Prompt: Look through the data below for the line with "a fixed point and" and the line with "strictly monotone for", then output those two and all lines in between, exactly as written.

^^^^^^^^

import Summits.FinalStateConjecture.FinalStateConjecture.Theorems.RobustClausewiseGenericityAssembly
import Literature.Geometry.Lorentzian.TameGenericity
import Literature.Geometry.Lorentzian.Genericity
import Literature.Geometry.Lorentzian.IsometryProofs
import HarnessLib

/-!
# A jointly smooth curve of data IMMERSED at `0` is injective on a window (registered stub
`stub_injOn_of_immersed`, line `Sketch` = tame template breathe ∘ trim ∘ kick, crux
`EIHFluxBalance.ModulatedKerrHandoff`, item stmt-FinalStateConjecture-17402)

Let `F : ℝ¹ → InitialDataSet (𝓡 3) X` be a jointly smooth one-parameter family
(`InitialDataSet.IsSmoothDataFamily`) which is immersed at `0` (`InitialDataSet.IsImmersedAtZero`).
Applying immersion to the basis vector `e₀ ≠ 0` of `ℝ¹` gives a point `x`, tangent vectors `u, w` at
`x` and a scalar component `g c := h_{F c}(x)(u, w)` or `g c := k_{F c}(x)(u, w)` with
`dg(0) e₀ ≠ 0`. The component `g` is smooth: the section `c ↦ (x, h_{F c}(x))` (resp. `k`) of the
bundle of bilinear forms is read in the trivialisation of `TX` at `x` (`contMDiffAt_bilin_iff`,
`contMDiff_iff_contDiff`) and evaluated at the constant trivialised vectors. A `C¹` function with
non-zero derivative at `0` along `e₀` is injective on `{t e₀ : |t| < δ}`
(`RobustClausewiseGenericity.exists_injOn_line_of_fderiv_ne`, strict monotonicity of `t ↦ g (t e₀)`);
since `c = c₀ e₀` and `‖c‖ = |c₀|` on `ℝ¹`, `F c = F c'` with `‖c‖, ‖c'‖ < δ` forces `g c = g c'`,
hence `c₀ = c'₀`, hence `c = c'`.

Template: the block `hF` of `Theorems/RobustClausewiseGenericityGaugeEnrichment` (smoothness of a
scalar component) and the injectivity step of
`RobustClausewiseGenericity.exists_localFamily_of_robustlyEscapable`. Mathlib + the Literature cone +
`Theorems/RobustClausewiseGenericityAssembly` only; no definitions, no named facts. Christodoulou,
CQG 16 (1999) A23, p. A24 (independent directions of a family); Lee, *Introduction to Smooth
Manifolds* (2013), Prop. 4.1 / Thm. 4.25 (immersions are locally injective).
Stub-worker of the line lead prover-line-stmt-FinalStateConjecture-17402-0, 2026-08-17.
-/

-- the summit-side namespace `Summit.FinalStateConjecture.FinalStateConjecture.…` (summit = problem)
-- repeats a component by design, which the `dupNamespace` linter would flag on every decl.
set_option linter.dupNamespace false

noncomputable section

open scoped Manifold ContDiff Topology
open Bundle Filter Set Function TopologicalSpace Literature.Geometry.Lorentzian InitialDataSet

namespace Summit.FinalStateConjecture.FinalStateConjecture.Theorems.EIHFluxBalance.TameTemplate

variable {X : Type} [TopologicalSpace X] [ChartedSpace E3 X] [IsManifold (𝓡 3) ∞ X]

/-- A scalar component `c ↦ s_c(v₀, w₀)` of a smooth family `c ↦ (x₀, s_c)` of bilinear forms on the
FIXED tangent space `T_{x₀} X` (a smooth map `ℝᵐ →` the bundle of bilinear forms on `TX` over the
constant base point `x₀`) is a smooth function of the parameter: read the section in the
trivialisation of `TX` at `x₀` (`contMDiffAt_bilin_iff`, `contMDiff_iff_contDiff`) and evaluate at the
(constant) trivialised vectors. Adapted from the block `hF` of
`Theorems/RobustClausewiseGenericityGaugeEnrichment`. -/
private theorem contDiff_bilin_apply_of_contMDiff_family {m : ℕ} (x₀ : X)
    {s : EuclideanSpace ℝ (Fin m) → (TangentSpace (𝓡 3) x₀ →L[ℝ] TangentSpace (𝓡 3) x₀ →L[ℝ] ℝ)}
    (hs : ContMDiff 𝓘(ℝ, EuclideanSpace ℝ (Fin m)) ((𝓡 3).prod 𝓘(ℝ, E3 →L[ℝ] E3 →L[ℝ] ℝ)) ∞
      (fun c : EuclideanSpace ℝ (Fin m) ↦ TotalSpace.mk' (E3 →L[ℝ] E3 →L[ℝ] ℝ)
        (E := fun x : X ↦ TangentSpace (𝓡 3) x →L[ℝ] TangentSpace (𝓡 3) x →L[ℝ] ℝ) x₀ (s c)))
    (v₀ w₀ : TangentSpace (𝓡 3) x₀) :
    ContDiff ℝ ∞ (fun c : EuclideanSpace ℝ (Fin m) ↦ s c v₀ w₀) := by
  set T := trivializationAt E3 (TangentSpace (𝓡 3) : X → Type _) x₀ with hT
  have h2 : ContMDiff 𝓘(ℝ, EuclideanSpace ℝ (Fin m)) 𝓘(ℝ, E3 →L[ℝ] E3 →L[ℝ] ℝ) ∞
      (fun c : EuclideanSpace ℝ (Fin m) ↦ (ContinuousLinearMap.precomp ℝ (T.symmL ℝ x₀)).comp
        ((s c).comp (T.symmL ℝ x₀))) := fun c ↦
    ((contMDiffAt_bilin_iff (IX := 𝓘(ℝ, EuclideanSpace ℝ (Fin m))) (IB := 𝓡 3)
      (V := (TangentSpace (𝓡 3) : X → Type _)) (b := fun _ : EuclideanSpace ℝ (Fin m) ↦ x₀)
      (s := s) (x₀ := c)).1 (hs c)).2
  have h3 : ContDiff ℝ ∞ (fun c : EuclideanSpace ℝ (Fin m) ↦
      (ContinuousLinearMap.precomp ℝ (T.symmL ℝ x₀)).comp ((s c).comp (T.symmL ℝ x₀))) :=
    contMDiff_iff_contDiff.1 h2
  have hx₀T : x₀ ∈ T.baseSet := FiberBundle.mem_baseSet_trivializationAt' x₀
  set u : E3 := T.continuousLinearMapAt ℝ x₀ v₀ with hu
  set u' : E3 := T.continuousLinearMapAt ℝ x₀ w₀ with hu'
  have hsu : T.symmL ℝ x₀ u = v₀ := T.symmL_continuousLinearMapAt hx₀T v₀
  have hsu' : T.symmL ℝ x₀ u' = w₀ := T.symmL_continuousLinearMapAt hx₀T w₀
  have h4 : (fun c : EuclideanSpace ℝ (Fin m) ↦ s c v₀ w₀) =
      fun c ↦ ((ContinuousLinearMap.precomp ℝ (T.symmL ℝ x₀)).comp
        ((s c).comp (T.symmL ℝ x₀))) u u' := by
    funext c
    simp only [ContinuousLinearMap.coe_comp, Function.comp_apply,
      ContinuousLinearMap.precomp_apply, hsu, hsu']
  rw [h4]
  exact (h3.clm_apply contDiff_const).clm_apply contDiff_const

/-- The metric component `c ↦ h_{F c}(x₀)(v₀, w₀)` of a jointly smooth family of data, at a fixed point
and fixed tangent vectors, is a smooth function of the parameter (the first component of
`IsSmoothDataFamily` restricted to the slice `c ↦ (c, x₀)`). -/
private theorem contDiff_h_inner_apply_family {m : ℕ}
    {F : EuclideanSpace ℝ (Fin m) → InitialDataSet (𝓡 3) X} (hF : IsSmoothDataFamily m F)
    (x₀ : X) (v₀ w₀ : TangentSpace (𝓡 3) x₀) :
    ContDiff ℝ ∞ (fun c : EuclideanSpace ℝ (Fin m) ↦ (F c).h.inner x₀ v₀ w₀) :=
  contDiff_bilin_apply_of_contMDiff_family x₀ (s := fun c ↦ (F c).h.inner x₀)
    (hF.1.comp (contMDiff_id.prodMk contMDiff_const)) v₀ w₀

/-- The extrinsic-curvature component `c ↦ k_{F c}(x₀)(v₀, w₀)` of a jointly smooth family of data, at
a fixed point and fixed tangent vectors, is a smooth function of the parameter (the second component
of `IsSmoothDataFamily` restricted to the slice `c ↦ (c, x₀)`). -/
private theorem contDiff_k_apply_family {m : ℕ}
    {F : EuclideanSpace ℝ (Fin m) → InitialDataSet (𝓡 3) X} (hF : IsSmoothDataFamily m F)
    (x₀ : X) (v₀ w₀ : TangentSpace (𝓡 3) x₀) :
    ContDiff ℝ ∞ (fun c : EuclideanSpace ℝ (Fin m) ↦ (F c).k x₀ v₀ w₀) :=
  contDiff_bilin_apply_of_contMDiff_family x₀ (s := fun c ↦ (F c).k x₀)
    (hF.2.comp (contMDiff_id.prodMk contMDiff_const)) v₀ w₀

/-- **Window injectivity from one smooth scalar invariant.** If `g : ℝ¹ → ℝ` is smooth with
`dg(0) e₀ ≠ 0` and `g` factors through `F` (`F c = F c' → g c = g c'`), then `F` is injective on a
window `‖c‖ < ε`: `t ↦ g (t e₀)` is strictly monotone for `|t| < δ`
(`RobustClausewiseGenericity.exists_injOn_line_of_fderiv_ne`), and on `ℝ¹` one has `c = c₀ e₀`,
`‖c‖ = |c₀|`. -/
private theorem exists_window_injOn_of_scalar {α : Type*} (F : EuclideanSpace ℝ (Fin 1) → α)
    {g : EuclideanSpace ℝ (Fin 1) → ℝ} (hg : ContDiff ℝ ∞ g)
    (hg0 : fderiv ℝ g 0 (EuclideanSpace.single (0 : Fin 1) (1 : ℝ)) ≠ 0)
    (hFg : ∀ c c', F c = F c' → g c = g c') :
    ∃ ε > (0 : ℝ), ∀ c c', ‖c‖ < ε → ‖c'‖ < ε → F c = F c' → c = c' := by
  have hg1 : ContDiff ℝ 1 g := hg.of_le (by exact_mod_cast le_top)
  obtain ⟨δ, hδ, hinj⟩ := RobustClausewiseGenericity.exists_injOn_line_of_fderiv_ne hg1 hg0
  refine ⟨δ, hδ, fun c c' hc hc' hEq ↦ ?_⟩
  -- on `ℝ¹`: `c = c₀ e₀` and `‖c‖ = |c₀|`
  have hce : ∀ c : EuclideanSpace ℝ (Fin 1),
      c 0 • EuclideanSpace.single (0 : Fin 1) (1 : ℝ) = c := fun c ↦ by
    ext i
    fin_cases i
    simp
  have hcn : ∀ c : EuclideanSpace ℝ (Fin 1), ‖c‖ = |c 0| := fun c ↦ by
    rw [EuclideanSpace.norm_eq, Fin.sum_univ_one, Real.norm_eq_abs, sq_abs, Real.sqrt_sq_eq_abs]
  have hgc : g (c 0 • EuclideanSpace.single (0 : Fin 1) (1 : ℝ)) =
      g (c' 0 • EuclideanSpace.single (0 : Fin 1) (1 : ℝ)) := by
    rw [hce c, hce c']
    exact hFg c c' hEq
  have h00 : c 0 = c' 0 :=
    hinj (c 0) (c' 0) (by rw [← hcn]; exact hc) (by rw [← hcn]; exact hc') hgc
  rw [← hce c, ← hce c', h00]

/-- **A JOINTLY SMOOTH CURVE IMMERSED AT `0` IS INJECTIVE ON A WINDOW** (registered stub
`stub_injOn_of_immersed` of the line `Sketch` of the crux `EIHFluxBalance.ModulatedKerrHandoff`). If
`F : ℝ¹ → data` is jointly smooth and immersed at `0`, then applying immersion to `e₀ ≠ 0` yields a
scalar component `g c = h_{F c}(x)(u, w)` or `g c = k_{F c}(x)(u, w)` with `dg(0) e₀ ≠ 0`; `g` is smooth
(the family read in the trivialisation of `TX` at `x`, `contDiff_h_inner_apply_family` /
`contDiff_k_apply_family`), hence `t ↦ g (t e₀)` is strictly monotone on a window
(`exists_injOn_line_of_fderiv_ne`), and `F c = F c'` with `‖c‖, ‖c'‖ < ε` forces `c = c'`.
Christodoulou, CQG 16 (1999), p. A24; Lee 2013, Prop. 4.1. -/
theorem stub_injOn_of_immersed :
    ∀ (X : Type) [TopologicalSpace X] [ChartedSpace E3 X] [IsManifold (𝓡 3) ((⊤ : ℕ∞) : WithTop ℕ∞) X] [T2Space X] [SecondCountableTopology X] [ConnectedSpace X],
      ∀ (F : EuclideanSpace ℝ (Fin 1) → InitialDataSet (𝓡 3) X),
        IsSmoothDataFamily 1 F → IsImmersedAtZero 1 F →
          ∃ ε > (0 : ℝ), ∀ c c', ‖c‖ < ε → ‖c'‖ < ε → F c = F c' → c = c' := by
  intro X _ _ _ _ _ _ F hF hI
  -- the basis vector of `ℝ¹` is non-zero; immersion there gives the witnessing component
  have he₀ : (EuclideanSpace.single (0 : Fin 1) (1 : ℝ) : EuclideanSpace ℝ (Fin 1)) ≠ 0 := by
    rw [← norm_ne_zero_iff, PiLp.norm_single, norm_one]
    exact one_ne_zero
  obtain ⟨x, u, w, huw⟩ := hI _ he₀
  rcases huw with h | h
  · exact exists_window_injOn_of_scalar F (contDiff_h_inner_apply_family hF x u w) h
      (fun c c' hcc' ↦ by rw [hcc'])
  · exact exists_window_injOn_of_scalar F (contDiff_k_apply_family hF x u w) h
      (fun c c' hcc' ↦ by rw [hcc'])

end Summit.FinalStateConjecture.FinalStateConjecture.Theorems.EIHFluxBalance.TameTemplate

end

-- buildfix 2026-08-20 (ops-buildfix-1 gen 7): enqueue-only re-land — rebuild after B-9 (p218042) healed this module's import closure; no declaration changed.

^^^^^^^^

Answer to this problem:
a fixed point and fixed tangent vectors, is a smooth function of the parameter (the second component
of `IsSmoothDataFamily` restricted to the slice `c ↦ (c, x₀)`). -/
private theorem contDiff_k_apply_family {m : ℕ}
    {F : EuclideanSpace ℝ (Fin m) → InitialDataSet (𝓡 3) X} (hF : IsSmoothDataFamily m F)
    (x₀ : X) (v₀ w₀ : TangentSpace (𝓡 3) x₀) :
    ContDiff ℝ ∞ (fun c : EuclideanSpace ℝ (Fin m) ↦ (F c).k x₀ v₀ w₀) :=
  contDiff_bilin_apply_of_contMDiff_family x₀ (s := fun c ↦ (F c).k x₀)
    (hF.2.comp (contMDiff_id.prodMk contMDiff_const)) v₀ w₀

/-- **Window injectivity from one smooth scalar invariant.** If `g : ℝ¹ → ℝ` is smooth with
`dg(0) e₀ ≠ 0` and `g` factors through `F` (`F c = F c' → g c = g c'`), then `F` is injective on a
window `‖c‖ < ε`: `t ↦ g (t e₀)` is strictly monotone for `|t| < δ`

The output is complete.